CogVideo Problematic result

System Info / 系統信息

When I input image:

I got results like this:

I run by: python inference/cli_demo.py --prompt "A majestic brown bear, its fur rich and textured, stands motionless in a lush, green forest. The scene is serene, with towering trees and dappled sunlight filtering through the leaves. Suddenly, the bear's head slowly turns towards the camera, its eyes locking gaze with the viewer, exuding a powerful, almost sentient presence. The rest of its body remains perfectly still, rooted to the spot, \ while the background, a tapestry of vibrant green foliage and earthy browns, remains static, emphasizing the bear's deliberate, captivating movement." --generate_type "i2v" \ --image_or_video_path "/home/user/ssd/data/swapping_data/bear/images/frame_00001.jpg" --output_path "/home/user/hdd/CogVideo/results.mp4" --model_path THUDM/CogVideoX-5b-I2V

The prompt is generated by your script, original one is: "the bear turn head towards camera, body keeps static, background keeps static"

Information / 问题信息

[ ] The official example scripts / 官方的示例脚本
[ ] My own modified scripts / 我自己修改的脚本和任务

Reproduction / 复现过程

python inference/cli_demo.py --prompt "A majestic brown bear, its fur rich and textured, stands motionless in a lush, green forest. The scene is serene, with towering trees and dappled sunlight filtering through the leaves. Suddenly, the bear's head slowly turns towards the camera, its eyes locking gaze with the viewer, exuding a powerful, almost sentient presence. The rest of its body remains perfectly still, rooted to the spot, \ while the background, a tapestry of vibrant green foliage and earthy browns, remains static, emphasizing the bear's deliberate, captivating movement." --generate_type "i2v" \ --image_or_video_path "/home/user/ssd/data/swapping_data/bear/images/frame_00001.jpg" --output_path "/home/user/hdd/CogVideo/results.mp4" --model_path THUDM/CogVideoX-5b-I2V

Expected behavior / 期待表现

At least it is a video

Mar 26 '25 06:03 massyzs

@massyzs Hi! I met the same problem when I used the CogVIdeoX-5B-I2V to generate videos. Have you solved this problem yet? Can you provide your solution?
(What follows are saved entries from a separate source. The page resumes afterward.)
import Summits.ABC.StewartYu.PadicG3ParVB
import Summits.ABC.StewartYu.PadicG3ParC
import HarnessLib

/-!
# The `p`-adic Gen-3 parameter record v2 (corrected family `…V`) — part VF: the box and the Siegel count (B1)

Support file (one closed form + plain theorems; no named facts). Twin of `PadicG3ParC` for the R1′ family:
the box half-sides **`sideV j = ⌊LV/(2 A j)⌋`** (v1 convention — with `⌊LV/(4Aⱼ)⌋` the count below loses `2ⁿ`
and fails analytically for `n ≥ 3`), `(3/4)ⁿ LVⁿ/Ω ≤ ∏(2 sideV j + 1)`, and **the START count**
`2·(2·XsV 0 + 1)·C(M′+n, n)·K ≤ (L₀V + 1)·∏(2 sideV j + 1)` for every order bound
`M′ + n ≤ (69/4)(n+1)·LgV` (which covers `MordV 0 0 + (n+1)(ŜG+1) + n`, `MordV_T0_le`): unknowns
`≥ 6 XV K (24e)ⁿ LVⁿ/g^{n−1} ≥ 6 g XV K (24e(LgV−1))ⁿ` (as `LV ≥ g(LgV − 1)`), equations
`≤ (2gXV+6) K ((69/4) e LgV)ⁿ ≤ 6 g XV K (24e(LgV−1))ⁿ` (as `24(LgV−1) ≥ (69/4)LgV`). The level-0 range is
`XsV 0 ≍ g XV/2` — the reason for R1′ (plan g8 2026-08-27T03:09:52Z).

## References
* [Nesterenko2003] Yu. V. Nesterenko, LNM 1819 (2003) — Prop 3.4, Prop 3.9 (3.48).
* [Yu2013] K. Yu, Acta Math. 211 (2013) — §3.1 (3.7).
-/

noncomputable section

open Finset Real

namespace Summit.ABC.StewartYu

namespace PadicG3Par

variable {n : ℕ} (P : PadicG3Par n)

/-! ### The box -/

/-- the v2 box half-sides `sideV j = ⌊LV/(2 A j)⌋₊`. [cite: Nesterenko2003, (3.12)] -/
def sideV (j : Fin n) : ℕ := ⌊(P.LV : ℝ) / (2 * P.A j)⌋₊

/-- `sideV j ≤ LV/(2 A j)`. [folklore] -/
theorem sideV_le (j : Fin n) : (P.sideV j : ℝ) ≤ P.LV / (2 * P.A j) :=
  Nat.floor_le (by have := P.A_pos j; have := P.one_le_LV; positivity)

/-- `1 ≤ LV/(2 A j)`. [folklore] -/
theorem one_le_LV_div (j : Fin n) : (1 : ℝ) ≤ P.LV / (2 * P.A j) := by
  have hA := P.A_pos j
  rw [le_div_iff₀ (by positivity)]
  have := P.hAmax j; have := P.two_Amax_le_LV
  linarith

/-- `1 ≤ sideV j`. [folklore] -/
theorem one_le_sideV (j : Fin n) : 1 ≤ P.sideV j := by
  unfold sideV; exact Nat.le_floor (by exact_mod_cast P.one_le_LV_div j)

/-- `(3/4) · LV/A j ≤ 2 sideV j + 1`. [folklore] -/
theorem three_quarters_leV (j : Fin n) : (3 / 4 : ℝ) * (P.LV / P.A j) ≤ 2 * (P.sideV j : ℝ) + 1 := by
  have hA := P.A_pos j
  have hy := P.one_le_LV_div j
  have hk : (1 : ℝ) ≤ P.sideV j := by exact_mod_cast P.one_le_sideV j
  have hlt : (P.LV : ℝ) / (2 * P.A j) < P.sideV j + 1 := by unfold sideV; exact Nat.lt_floor_add_one _
  have e : (P.LV : ℝ) / P.A j = 2 * (P.LV / (2 * P.A j)) := by field_simp
  rw [e]
  nlinarith

/-- **`(3/4)ⁿ · LVⁿ/Ω ≤ ∏ (2 sideV j + 1)`**. [cite: Nesterenko2003, Prop 3.4] -/
theorem prod_sideV_ge : (3 / 4 : ℝ) ^ n * ((P.LV : ℝ) ^ n / P.Ω) ≤ ∏ j, (2 * (P.sideV j : ℝ) + 1) := by
  have e : (3 / 4 : ℝ) ^ n * ((P.LV : ℝ) ^ n / P.Ω) = ∏ j : Fin n, (3 / 4 : ℝ) * (P.LV / P.A j) := by
    rw [prod_mul_distrib, prod_const, card_univ, Fintype.card_fin, prod_div_distrib, prod_const,
      card_univ, Fintype.card_fin]
    rfl
  rw [e]
  exact prod_le_prod (fun j _ => by have := P.A_pos j; have := P.one_le_LV; positivity)
    fun j _ => P.three_quarters_leV j

/-- the exponent heights of the box: `∑ sideV j · A j ≤ n · LV/2`. [folklore] -/
theorem sum_sideV_mul_le : ∑ j, (P.sideV j : ℝ) * P.A j ≤ n * P.LV / 2 := by
  have h : ∀ j ∈ (univ : Finset (Fin n)), (P.sideV j : ℝ) * P.A j ≤ P.LV / 2 := by
    intro j _
    have hA := P.A_pos j
    have := P.sideV_le j
    rw [le_div_iff₀ (by positivity)] at this
    linarith
  calc ∑ j, (P.sideV j : ℝ) * P.A j ≤ ∑ _j : Fin n, (P.LV : ℝ) / 2 := sum_le_sum h
    _ = n * P.LV / 2 := by rw [sum_const, card_univ, Fintype.card_fin]; simp [nsmul_eq_mul]; ring

/-! ### The Siegel count (B1) -/

/-- the order bound of the level-0 START: `MordV 0 0 + (n+1)(ŜG+1) + n ≤ (69/4)(n+1) LgV`. [folklore] -/
theorem MordV_T0_le : (P.MordV 0 0 : ℝ) + (n + 1) * (P.SdG + 1) + n ≤ (69 / 4) * (n + 1) * P.LgV := by
  have h1 := P.MordV_zero_zero_add_le
  have h4 : ((4 * (P.SdG + 2) : ℕ) : ℝ) ≤ P.LgV := by exact_mod_cast P.four_SdG_le_LgV
  push_cast at h4
  have hn : (0 : ℝ) ≤ n := by positivity
  nlinarith

/-- `2 (2 XsV 0 + 1) ≤ 6 g XV` (`XsV 0 ≤ g XV/2 + 1`, `g XV ≥ 128`). [folklore] -/
theorem eqs_range_le : 2 * (2 * (P.XsV 0 : ℝ) + 1) ≤ 6 * (P.g * P.XV) := by
  have h := P.XsV_le 0
  simp only [pow_zero, one_mul] at h
  have hg := P.one_le_g
  have hX := P.XV_ge_128
  have hgX : (128 : ℝ) ≤ P.g * P.XV := by nlinarith
  linarith

/-- `g · (LgV − 1) ≤ LV` (real). [folklore] -/
theorem g_mul_LgV_sub_one_le_LV : P.g * ((P.LgV : ℝ) - 1) ≤ P.LV := by
  have h := P.LV_gt
  have hg := P.one_le_g
  nlinarith

/-- **(B1) THE v2 SIEGEL COUNT** (real form): for every order bound `M′ + n ≤ (69/4)(n+1)LgV`,
`2·(2·XsV 0 + 1)·C(M′+n, n)·K ≤ (L₀V + 1)·∏ (2 sideV j + 1)`. [cite: Nesterenko2003, Prop 3.9 (3.48)] -/
theorem siegel_countV_real {M' : ℕ} (hM : (M' : ℝ) + n ≤ (69 / 4) * (n + 1) * P.LgV) :
    2 * (2 * (P.XsV 0 : ℝ) + 1) * (Nat.choose (M' + n) n : ℝ) * P.K ≤
      ((P.L0V : ℝ) + 1) * ∏ j, (2 * (P.sideV j : ℝ) + 1) := by
  have hLg1 := P.one_le_LgV
  have hLg4 : (4 : ℝ) ≤ P.LgV := by
    have h1 : 4 ≤ 2 ^ (n + 25) := le_trans (by norm_num) (Nat.pow_le_pow_right (by norm_num) (show 2 ≤ n + 25 by omega))
    exact_mod_cast h1.trans P.two_pow_le_LgV
  have hC : (Nat.choose (M' + n) n : ℝ) ≤ ((69 / 4) * P.LgV * Real.exp 1) ^ n :=
    choose_le_of_le M' (by positivity) (by linarith)
  have hprod := P.prod_sideV_ge
  have hL₀ := P.L0V_ge
  have hK := P.K_pos
  have hΩ := P.Ω_pos
  have hg1 := P.one_le_g
  have hg0 : 0 < P.g := by linarith
  have hgn : 0 < P.g ^ (n - 1) := pow_pos hg0 _
  have hX : (0 : ℝ) ≤ P.XV := by positivity
  have he : (0 : ℝ) ≤ Real.exp 1 := (Real.exp_pos 1).le
  have hCb : (0 : ℝ) < Cb := Cb_pos
  have hLV := P.g_mul_LgV_sub_one_le_LV
  have hLV0 : (0 : ℝ) ≤ P.g * ((P.LgV : ℝ) - 1) := by nlinarith
  -- (1) unknowns ≥ `6 XV K (24 e)ⁿ LVⁿ / g^{n-1}`
  have e2 : Cb * (3 / 4) = 24 * Real.exp 1 := by unfold Cb cM; push_cast; ring
  have hR : 6 * P.XV * P.K * (24 * Real.exp 1) ^ n * (P.LV : ℝ) ^ n / P.g ^ (n - 1) ≤
      ((P.L0V : ℝ) + 1) * ∏ j, (2 * (P.sideV j : ℝ) + 1) := by
    have e : 6 * P.XV * Cb ^ n * P.Ω * P.K / P.g ^ (n - 1) * ((3 / 4 : ℝ) ^ n * ((P.LV : ℝ) ^ n / P.Ω)) =
        6 * P.XV * P.K * (24 * Real.exp 1) ^ n * (P.LV : ℝ) ^ n / P.g ^ (n - 1) := by
      rw [← e2, mul_pow]
      field_simp
    rw [← e]
    have h0 : 0 ≤ 6 * P.XV * Cb ^ n * P.Ω * P.K / P.g ^ (n - 1) := by positivity
    calc 6 * P.XV * Cb ^ n * P.Ω * P.K / P.g ^ (n - 1) * ((3 / 4 : ℝ) ^ n * ((P.LV : ℝ) ^ n / P.Ω))
        ≤ (P.L0V : ℝ) * ∏ j, (2 * (P.sideV j : ℝ) + 1) :=
          mul_le_mul hL₀ hprod (by positivity) (by positivity)
      _ ≤ ((P.L0V : ℝ) + 1) * ∏ j, (2 * (P.sideV j : ℝ) + 1) := by
          have : 0 ≤ ∏ j, (2 * (P.sideV j : ℝ) + 1) := prod_nonneg fun j _ => by positivity
          nlinarith
  -- (2) `g (LgV - 1)ⁿ ≤ LVⁿ/g^{n-1}` (as `(g (LgV-1))ⁿ ≤ LVⁿ` and `gⁿ = g^{n-1} g`)
  have hpow : P.g * ((P.LgV : ℝ) - 1) ^ n ≤ (P.LV : ℝ) ^ n / P.g ^ (n - 1) := by
    have h1 : (P.g * ((P.LgV : ℝ) - 1)) ^ n ≤ (P.LV : ℝ) ^ n := pow_le_pow_left₀ hLV0 hLV n
    rw [le_div_iff₀ hgn]
    have e4 : P.g * ((P.LgV : ℝ) - 1) ^ n * P.g ^ (n - 1) = (P.g * ((P.LgV : ℝ) - 1)) ^ n := by
      rw [mul_pow, P.pow_g_eq]; ring
    rw [e4]; exact h1
  -- (3) `(69/4) e LgV ≤ 24 e (LgV - 1)` (as `LgV ≥ 4`)
  have hbase : (69 / 4) * (P.LgV : ℝ) * Real.exp 1 ≤ 24 * Real.exp 1 * ((P.LgV : ℝ) - 1) := by
    nlinarith [Real.exp_pos 1]
  have hbase0 : 0 ≤ (69 / 4) * (P.LgV : ℝ) * Real.exp 1 := by positivity
  have hpown : ((69 / 4) * (P.LgV : ℝ) * Real.exp 1) ^ n ≤ (24 * Real.exp 1 * ((P.LgV : ℝ) - 1)) ^ n :=
    pow_le_pow_left₀ hbase0 hbase n
  -- (4) assemble
  have hrange := P.eqs_range_le
  have hCpos : (0 : ℝ) ≤ (Nat.choose (M' + n) n : ℝ) := by positivity
  have hXs0 : (0 : ℝ) ≤ 2 * (2 * (P.XsV 0 : ℝ) + 1) := by positivity
  calc 2 * (2 * (P.XsV 0 : ℝ) + 1) * (Nat.choose (M' + n) n : ℝ) * P.K
      ≤ (6 * (P.g * P.XV)) * ((69 / 4) * (P.LgV : ℝ) * Real.exp 1) ^ n * P.K := by
        gcongr
    _ ≤ (6 * (P.g * P.XV)) * (24 * Real.exp 1 * ((P.LgV : ℝ) - 1)) ^ n * P.K := by gcongr
    _ = 6 * P.XV * P.K * (24 * Real.exp 1) ^ n * (P.g * ((P.LgV : ℝ) - 1) ^ n) := by
        rw [mul_pow]; ring
    _ ≤ 6 * P.XV * P.K * (24 * Real.exp 1) ^ n * ((P.LV : ℝ) ^ n / P.g ^ (n - 1)) :=
        mul_le_mul_of_nonneg_left hpow (by positivity)
    _ = 6 * P.XV * P.K * (24 * Real.exp 1) ^ n * (P.LV : ℝ) ^ n / P.g ^ (n - 1) := by ring
    _ ≤ _ := hR

/-- **(B1) in natural numbers**: `2 (2 XsV 0 + 1) · C(M′+n, n) · K ≤ (L₀V + 1) · ∏ (2 sideV j + 1)` whenever
`M′ + n ≤ (69/4)(n+1) LgV`; with `K = (p − 1) p^m` (`K₀ := p − 1`) this is p2's `hB1` once
`#(Icc(−X₀, X₀) ×ˢ tauSet n T₀) = (2X₀+1)·C(T₀+n, n)`. [cite: Nesterenko2003, Prop 3.9 (3.48)] -/
theorem siegel_countV {M' : ℕ} (hM : (M' : ℝ) + n ≤ (69 / 4) * (n + 1) * P.LgV) :
    2 * (2 * P.XsV 0 + 1) * Nat.choose (M' + n) n * P.K ≤ (P.L0V + 1) * ∏ j, (2 * P.sideV j + 1) := by
  have h := P.siegel_countV_real hM
  exact_mod_cast h

/-- (B1) at the natural order bound `M′ ≤ MordV 0 0 + (n+1)(ŜG+1)`. [cite: Nesterenko2003, Prop 3.9 (3.48)] -/
theorem siegel_countV' {M' : ℕ} (hM : M' ≤ P.MordV 0 0 + (n + 1) * (P.SdG + 1)) :
    2 * (2 * P.XsV 0 + 1) * Nat.choose (M' + n) n * P.K ≤ (P.L0V + 1) * ∏ j, (2 * P.sideV j + 1) := by
  refine P.siegel_countV ?_
  have h1 : (M' : ℝ) ≤ P.MordV 0 0 + (n + 1) * (P.SdG + 1) := by exact_mod_cast hM
  have h2 := P.MordV_T0_le
  have hn : (0 : ℝ) ≤ n := by positivity
  linarith

end PadicG3Par

end Summit.ABC.StewartYu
Mar 28 '25 01:03 LazySheeeeeep

I'm not entirely sure why you're encountering this issue on your end. It's recommended to first check if the diffusers version is updated to the latest. If the problem persists, it's advisable to use the cogkit for inference.

Mar 28 '25 05:03 OleehyO

I found that the cli_demo.py has a bug, it defaults the fps and num_frames to 81 and 16fps when not set, however CogVIdeoX-5B-I2V's param is 49 frames and 8 fps, change it to the correct value and the problem solved

Apr 07 '25 14:04 web3-luoxi

Can CogVideoX-1.0 5B-I2V only be used when the num_frames is set to 49? Can it handle different num_frames parameters (8N + 1) like 25 or so? Currently changing the num_frames gives me a mosaiced output like the ones shown above. Does it make sense to use the pretrained model for controlnet post-training with a lower number of frames? Thanks!

Jun 24 '25 22:06 nnsriram27